Crude Oil

Oil once again surged on Wednesday ignoring surprisingly bearish data on US inventories. Brent crude  gained $ 1.49 to settle at $86.29 a barrel. WTI crude futures added on $ 1.17 to settle at $76.40 a barrel. 

There appears to be absolutely no fresh news that would have given support to this spurt in prices.

Saudi Arabia’s energy minister reiterated that the kingdom will readily increase production to support market stability as required, and has already increased production to 10.7 mb/d in response to customer demand. Al-Falih added that Nov output will depend on talks with buyers, but are expected to be “slightly” above October levels.

The DOE reported a large build of around nearly 8 million barrels catching the markets totally by surprise. The build appears to be attributable to a drop 900 kb/d of crude exports last week as can be seen in the material balance statement given below.

Gasoline stocks appear to be more or less balanced for the week. In terms of seasonality though, this is a time when gasoline stocks tend to plummet. That this has not happened and the fact that gasoline stocks are at a seasonal high would be bearish for gasoline. 

Distillate stocks have largely drawn due to an increase in exports. The drop in domestic demand at this time of the year is extremely disappointing. For detailed charts please check out our US DOE Data page.


Asia’s naphtha crack extended losses for the second day to a three-session low of $105.05 a tonne on Wednesday as soaring oil prices hurt margins. 

The October crack is lower at  -$ 2.15 /bbl


Asia’s gasoline crack was at a five-session low of $7.04 a barrel.

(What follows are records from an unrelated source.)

include hτp hτt hτs in
/-- ★★★★★ **THE PERIODIC SOCKET OF [B8] (1.59) FOR THE GENUINE RECORD AT THE TORUS MEMBER — NO BINDER OF BAŁABAN'S LEFT** (`β = 0`).  For `2 ≤ d`, `2 ≤ L`,
`Lᵐ ∣ P`, a block parameter `M ≥ 1`, a faithful Hermitian tracial `τ` with `|Re τ(x*y)| ≤ C_τ‖x‖‖y‖` on a finite-dimensional non-trivial fibre, and any `len`:
`∃ aI aT B₀ > 0` with `SockB9P3Per P L B₀′ B₀β′ cP 0 len η m {ℤᵈ} torusLam torusLamb` for the genuine four-letter periodic record `opsAllZdPer τ L P torusLamb ops₀` at
`torusIdx t`, `B₀′ = max{1, 2B₀max{1,q}}`, `B₀β′ = 2·max{0, 2B₀}·max{1,q}`, `cP = min{1∕16, aI, aT, 1∕(2B₀·14(d−1)·M+1)}`, `q = qQ d L C_τ β_τ 0` — EVERY binder of
`sockB9P3Per_opsAllZdPer_of_binders` discharged by name: `InvAtHIPer` (FILE 2, Thm 3.11 by compactness), `GlobAtIPer` (§5, Thm 3.3 (3.47)@−3 by compactness),
`HolderAtIPer` at `β = 0` (lit-balaban t2s), the structural binders (dag-n06-b g22).  The J-N06→N05 junction on the torus, per member; print's uniformity in the
volume (Thm 3.3 ∕ 3.11 proper) is what [B8]'s Theorem 4 needs beyond this.
[cite: Balaban1985RegularSpaces, (1.58)–(1.59) p.86, Prop. 3 p.87, (1.7) p.77, p.77 («Ω_j = T_η»); Balaban1985BackgroundPropagators, Thm 3.3 p.399, (3.47) p.398, (3.27) p.395, Thm 3.11 p.416, (3.16) p.393; Balaban1984PropagatorsII, (2.22) p.226] -/
theorem sockB9P3Per_genuine_torusIdx (hd2 : 2 ≤ d) (hL2 : 2 ≤ L)
    {Cτ : ℝ} (hCτ : ∀ x y : 𝔸, |(τ (star x * y)).re| ≤ Cτ * ‖x‖ * ‖y‖)
    (t : TorusMember) (ops₀ : ℝ → ZdIdx d L → ℕ → OpsZd d 𝔸) {M : ℝ} (hM1 : 1 ≤ M) (m : ℕ) (hP : L ^ m ∣ P) (len : Site d → ℝ) :
    ∃ aI : ℝ, 0 < aI ∧ ∃ aT : ℝ, 0 < aT ∧ ∃ B₀ : ℝ, 0 < B₀ ∧
      SockB9P3Per (𝔸 := 𝔸) P L (max 1 (2 * B₀ * max 1 (qQ d L Cτ (betaTau τ) 0))) (2 * max 0 (2 * B₀) * max 1 (qQ d L Cτ (betaTau τ) 0))
        (min (1 / 16) (min aI (min aT (1 / (2 * B₀ * (14 * ((d - 1 : ℕ) : ℝ)) * M + 1))))) 0 len
        (torusIdx (d := d) (le_trans (by norm_num) hL2) t).η m (torusIdx (d := d) (le_trans (by norm_num) hL2) t).Ω
        (torusIdx (d := d) (le_trans (by norm_num) hL2) t).Λs (torusIdx (d := d) (le_trans (by norm_num) hL2) t).Λb := by
  have hL1 : 1 ≤ L := le_trans (by norm_num) hL2
  have hd : 0 < d := lt_of_lt_of_le (by norm_num) hd2
  obtain ⟨aI, haI, hinv⟩ := invAtHIPer_opsAllZdPer_torusIdx τ hτp hτt hτs hd hL2 t ops₀ M m hP
  obtain ⟨aT, haT, B₀, hB₀, hglob, hhol⟩ := glob_holderAtIPer_zero_opsAllZdPer_torusIdx τ hτp hτt hτs hd2 hL2 hCτ t ops₀ M m hP len
  refine ⟨aI, haI, aT, haT, B₀, hB₀, ?_⟩
  exact sockB9P3Per_opsAllZdPer_of_binders L τ P hd2 hL2 hτp hτt hτs hCτ ops₀ hM1 (torusIdx (d := d) hL1 t) rfl hP
    (fun j _ κ => B9Thm311FlatPositivityZdPer.isPeriodic_mem_torusLamb (P / L ^ j) m j κ) (levelSepPP0_torusIdx' hL1 t m) hinv hglob hhol hB₀

end Socket

/-! ## §7  The Hölder binder for a general exponent `0 ≤ β` (integer-length admissible pairs) and the `β`-socket -/

section HolderBeta

variable [FiniteDimensional ℝ 𝔸] [Nontrivial 𝔸] (τ : 𝔸 →ₗ[ℂ] ℂ) (hτp : ∀ a : 𝔸, a ≠ 0 → 0 < (τ (star a * a)).re)
  (hτt : ∀ a b : 𝔸, τ (a * b) = τ (b * a)) (hτs : ∀ a : 𝔸, τ (star a) = starRingEnd ℂ (τ a)) {L P : ℕ} [NeZero P] [NeZero L]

Vitol continued its buying spree in the Singapore cash market and bought a total of 7 cargoes. This has brought its total purchases to around 24 cargoes or 1.2 million barrels. This can fill at least four medium-range tankers.

Gasoline stocks in Japan rose 150,000 barrels to a 2-week high of 10.21 million barrels in the week to Sept. 29, official data showed. Light distillates stocks in Fujairah also jumped 26 percent by 1.54 million barrels to reach a three-month high of 7.43 million barrels in the week to Oct. 1.

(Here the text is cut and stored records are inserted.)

/-- NOT IN PRINT; OUR BOOKKEEPING ([folklore]; (24) AT THE COMB DATA, GENERIC HALF, THE SWAP).  **THE SWAP WORD OVER TRANSPORTED TABLES VANISHES** under the same data with `T`
leg-antisymmetric, without `(inr ·, inl α)` rows, and the current read at the leg `inl α` (`Σ'_{(u′,y)} 𝟙f(y_α)·vertexOfK X̃♮_j Lc (unitS T) ν u′ z y (inl b)(inl α) = t′ b z`, bounded,
`Lc`-periodic, killed by the multiplier rows of `X̃♮_j`):
`Σ'_{u′} Σ'_{(y,w)} 𝟙f(y_α)𝟙f(w_β)·((vertexOfK X̃♮_j Lc (unitS (𝒯T)) ν u′ ∘ X̃♮_j) ∘ vertexOfK X̃♮_j Lc (unitS (𝒯S′)) μ c) y w (inl α)(inl β) = 0`.
ROUTE: F8 §1 ⨾ Tools §1 ⨾ leaf-04 g68 `NoFFWordCurrentKill.tsum_left_right_noFF_swap_word_eq_zero_of_current` with `Y := Ψ̂X̃♮_jΨ̂ᵀ` (`trK Y = sgnK Y`, Tools §3), `R := vertexOfK X̃♮_j Lc (unitS (slotPsiS T)) ν`
(leg-antisymmetric, Tools §2), its `α`-read current `= t′` by §1, `hkill′` by Tools §4. -/
theorem tsum_transported_swap_word_eq_zero_of_current (hLc : 1 ≤ Lc) (hrb : rb ∈ box (d + 1) Lc) (hr : r ∈ box (d + 1) Lc) (sf sm : ℝ) (j : ℕ)
    (hS : LocStencil S' Cs δs) (hδs : 0 < δs) (hSff : ∀ (κ' : Fin (d + 1)) (t x z : Site (d + 1)) (α' a : Fin (d + 1)), S' κ' t x z (Sum.inl α') (Sum.inl a) = 0)
    (hT : LocStencil T CT δT) (hδT : 0 < δT) (hTa : ∀ (κ' : Fin (d + 1)) (u x z : Site (d + 1)) (a b : Fib d), T κ' u z x b a = -T κ' u x z a b)
    (hTmf : ∀ (κ' : Fin (d + 1)) (t x z : Site (d + 1)) (m : Fin (d + 1)), T κ' t x z (Sum.inr m) (Sum.inl α) = 0) (c : Site (d + 1))
    {t' : Fin (d + 1) → Site (d + 1) → ℝ} {M : ℝ}
    (ht' : ∀ (b : Fin (d + 1)) (z : Site (d + 1)), ∑' uy : Site (d + 1) × Site (d + 1), (if uy.2 α % (Lc : ℤ) = (Lc : ℤ) - 1 then (1 : ℝ) else 0) *
      vertexOfK (unitK sf sm (coDressKBmAt (toSite rb) Lc (KInvStep (d := d) Lc j))) Lc (unitS sf sm T) ν uy.1 z uy.2 (Sum.inl b) (Sum.inl α) = t' b z)
    (htb' : ∀ b z, |t' b z| ≤ M) (htper' : ∀ (b : Fin (d + 1)) (z s : Site (d + 1)), t' b (z + (Lc : ℤ) • s) = t' b z)
    (hkill' : ∀ (y₁ : Site (d + 1)) (m : Fin (d + 1)), ∑' z : Site (d + 1), ∑ b : Fin (d + 1),
      unitK sf sm (coDressKBmAt (toSite rb) Lc (KInvStep (d := d) Lc j)) y₁ z (Sum.inr m) (Sum.inl b) * t' b z = 0) :
    ∑' u' : Site (d + 1), ∑' yw : Site (d + 1) × Site (d + 1), (if yw.1 α % (Lc : ℤ) = (Lc : ℤ) - 1 then (1 : ℝ) else 0) * (if yw.2 β % (Lc : ℤ) = (Lc : ℤ) - 1 then (1 : ℝ) else 0) *
        comp (comp (vertexOfK (unitK sf sm (coDressKBmAt (toSite rb) Lc (KInvStep (d := d) Lc j))) Lc
            (unitS sf sm (fun κ u => comp (comp (trK (psiKS r Lc)) (slotPsiS r Lc T κ u)) (psiKS r Lc))) ν u')
          (unitK sf sm (coDressKBmAt (toSite rb) Lc (KInvStep (d := d) Lc j))))
          (vertexOfK (unitK sf sm (coDressKBmAt (toSite rb) Lc (KInvStep (d := d) Lc j))) Lc
            (unitS sf sm (fun κ u => comp (comp (trK (psiKS r Lc)) (slotPsiS r Lc S' κ u)) (psiKS r Lc))) μ c)
          yw.1 yw.2 (Sum.inl α) (Sum.inl β) = 0 := by
  classical
  have hLc0 : 0 < Lc := hLc
  set X := unitK sf sm (coDressKBmAt (toSite rb) Lc (KInvStep (d := d) Lc j)) with hX
  set P' := vertexOfK X Lc (unitS sf sm (slotPsiS r Lc S')) μ c with hP'
  set V' := vertexOfK X Lc (unitS sf sm (slotPsiS r Lc T)) ν with hV'
  obtain ⟨δ, CX, CP, CV, hδ, hCX, hXd, hPf, hVf⟩ := exists_vertex_data (r := r) hLc hrb sf sm j hS hδs hT hδT
  have hXspr : Spr X := ⟨_, _, hδ, hXd⟩
  have h₁ : ∀ y : Site (d + 1), |(if y α % (Lc : ℤ) = (Lc : ℤ) - 1 then (1 : ℝ) else 0)| ≤ 1 := fun y => by split_ifs <;> simp
  have h₂ : ∀ w : Site (d + 1), |(if w β % (Lc : ℤ) = (Lc : ℤ) - 1 then (1 : ℝ) else 0)| ≤ 1 := fun w => by split_ifs <;> simp
  -- steps 1–2: transports out of both vertices, outer legs drop, per bond
  have e : ∀ u' : Site (d + 1), (∑' yw : Site (d + 1) × Site (d + 1), (if yw.1 α % (Lc : ℤ) = (Lc : ℤ) - 1 then (1 : ℝ) else 0) * (if yw.2 β % (Lc : ℤ) = (Lc : ℤ) - 1 then (1 : ℝ) else 0) *
        comp (comp (vertexOfK X Lc (unitS sf sm (fun κ u => comp (comp (trK (psiKS r Lc)) (slotPsiS r Lc T κ u)) (psiKS r Lc))) ν u') X)
          (vertexOfK X Lc (unitS sf sm (fun κ u => comp (comp (trK (psiKS r Lc)) (slotPsiS r Lc S' κ u)) (psiKS r Lc))) μ c) yw.1 yw.2 (Sum.inl α) (Sum.inl β))
      = ∑' yw : Site (d + 1) × Site (d + 1), (if yw.1 α % (Lc : ℤ) = (Lc : ℤ) - 1 then (1 : ℝ) else 0) * (if yw.2 β % (Lc : ℤ) = (Lc : ℤ) - 1 then (1 : ℝ) else 0) *
        comp (comp (V' u') (comp (comp (psiKS r Lc) X) (trK (psiKS r Lc)))) P' yw.1 yw.2 (Sum.inl α) (Sum.inl β) := by
    intro u'
    rw [vertexOfK_unitS_transport_eq_conj hLc0 hr hXspr sf sm hS hδs μ c, vertexOfK_unitS_transport_eq_conj hLc0 hr hXspr sf sm hT hδT ν u']
    exact tsum_twoFace_conj_word_eq hLc0 hr (hVf ν u') hδ (hPf μ c) hδ hXd hδ h₁ (fun y s => face_weight_periodic Lc α y s) h₂ (fun w s => face_weight_periodic Lc β w s) _ _
  rw [tsum_congr e]
  -- step 3: the generic swap lemma
  obtain ⟨CY, hCY, hY⟩ := exists_decays_sandwich hLc0 hr hXd hδ
  have hYt : trK (comp (comp (psiKS r Lc) X) (trK (psiKS r Lc))) = sgnK (comp (comp (psiKS r Lc) X) (trK (psiKS r Lc))) :=
    trK_sandwich_dressedStep hLc0 hr hLc hrb sf sm j
  refine tsum_left_right_noFF_swap_word_eq_zero_of_current (N := Lc) (hPf μ c) hδ (fun y z α' a => ?_) hY (by positivity) hYt (fun u' => hVf ν u') hδ
    (fun u' => trK_vertexOfK_unitS_slotPsiS r Lc X Lc sf sm hTa ν u') (fun u' z w m => ?_) h₁ h₂ (fun b z => ?_) htb' (fun y₁ m => ?_) β
  · exact vertexOfK_unitS_slotPsiS_entry_eq_zero r X Lc sf sm (fun κ t' x z' => hSff κ t' x z' α' a) μ c y z
  · exact vertexOfK_unitS_slotPsiS_entry_eq_zero r X Lc sf sm (fun κ t' x z' => hTmf κ t' x z' m) ν u' z w
  · rw [tsum_prod_weight_vertexOfK_dressedStep_slotPsiS hLc hrb sf sm j ν r hT hδT h₁ z (Sum.inl b) (Sum.inl α)]
    exact ht' b z
  · exact tsum_sum_sandwich_inr_inl_mul_eq_zero hLc0 hr hXd hδ htb' htper' hkill' y₁ m

end Reduction

end Summit.QuantumFields.BalabanUV.Beta.GAN24.TransportedWordReduction

end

The October crack dropped plummeted to $ 8.45 / bbl 

Click Here for a graphical depiction of Global Gasoline stocks by region.


Cash differentials for 10ppm gasoil slipped on Wednesday, hurt by weaker deals in the physical market. The cash premiums for 10ppm gasoil  were at 68 cents a barrel to Singapore quotes on Wednesday, compared with a premium of 84 cents a barrel on Tuesday. The Oct/Nov time spread narrowed to $1.32 a barrel on Wednesday, from $1.45 a barrel a day earlier.

Cash discounts for jet fuel also widened to 77 cents a barrel to Singapore quotes, compared with a discount of 67 cents on Tuesday. Middle distillates inventories in Fujairah fell about 3 percent from a week ago in the week to Oct. 1 to 3.87 million barrels in the week ended Monday. Since the start of the year, middle distillate inventories in the Fujairah oil hub have averaged 2.7 million barrels a week, compared with a weekly average of about 3.3 million barrels in 2017. Compared with year-ago levels, weekly Fujairah middle distillate inventories were about 56 percent higher.

The October crack has dropped to $ 15.95 / bbl with the 10 ppm crack at $ 16.75 /bbl. The regrade is higher at -$ 1.60 /bbl

Click Here for a graphical depiction of Global Distillate stocks by region.

Fuel Oil

Cash premiums for 380-cst fuel oil edged up to a near two-month high on Wednesday on firm buying interest for physical cargoes of the fuel in the Singapore trading window.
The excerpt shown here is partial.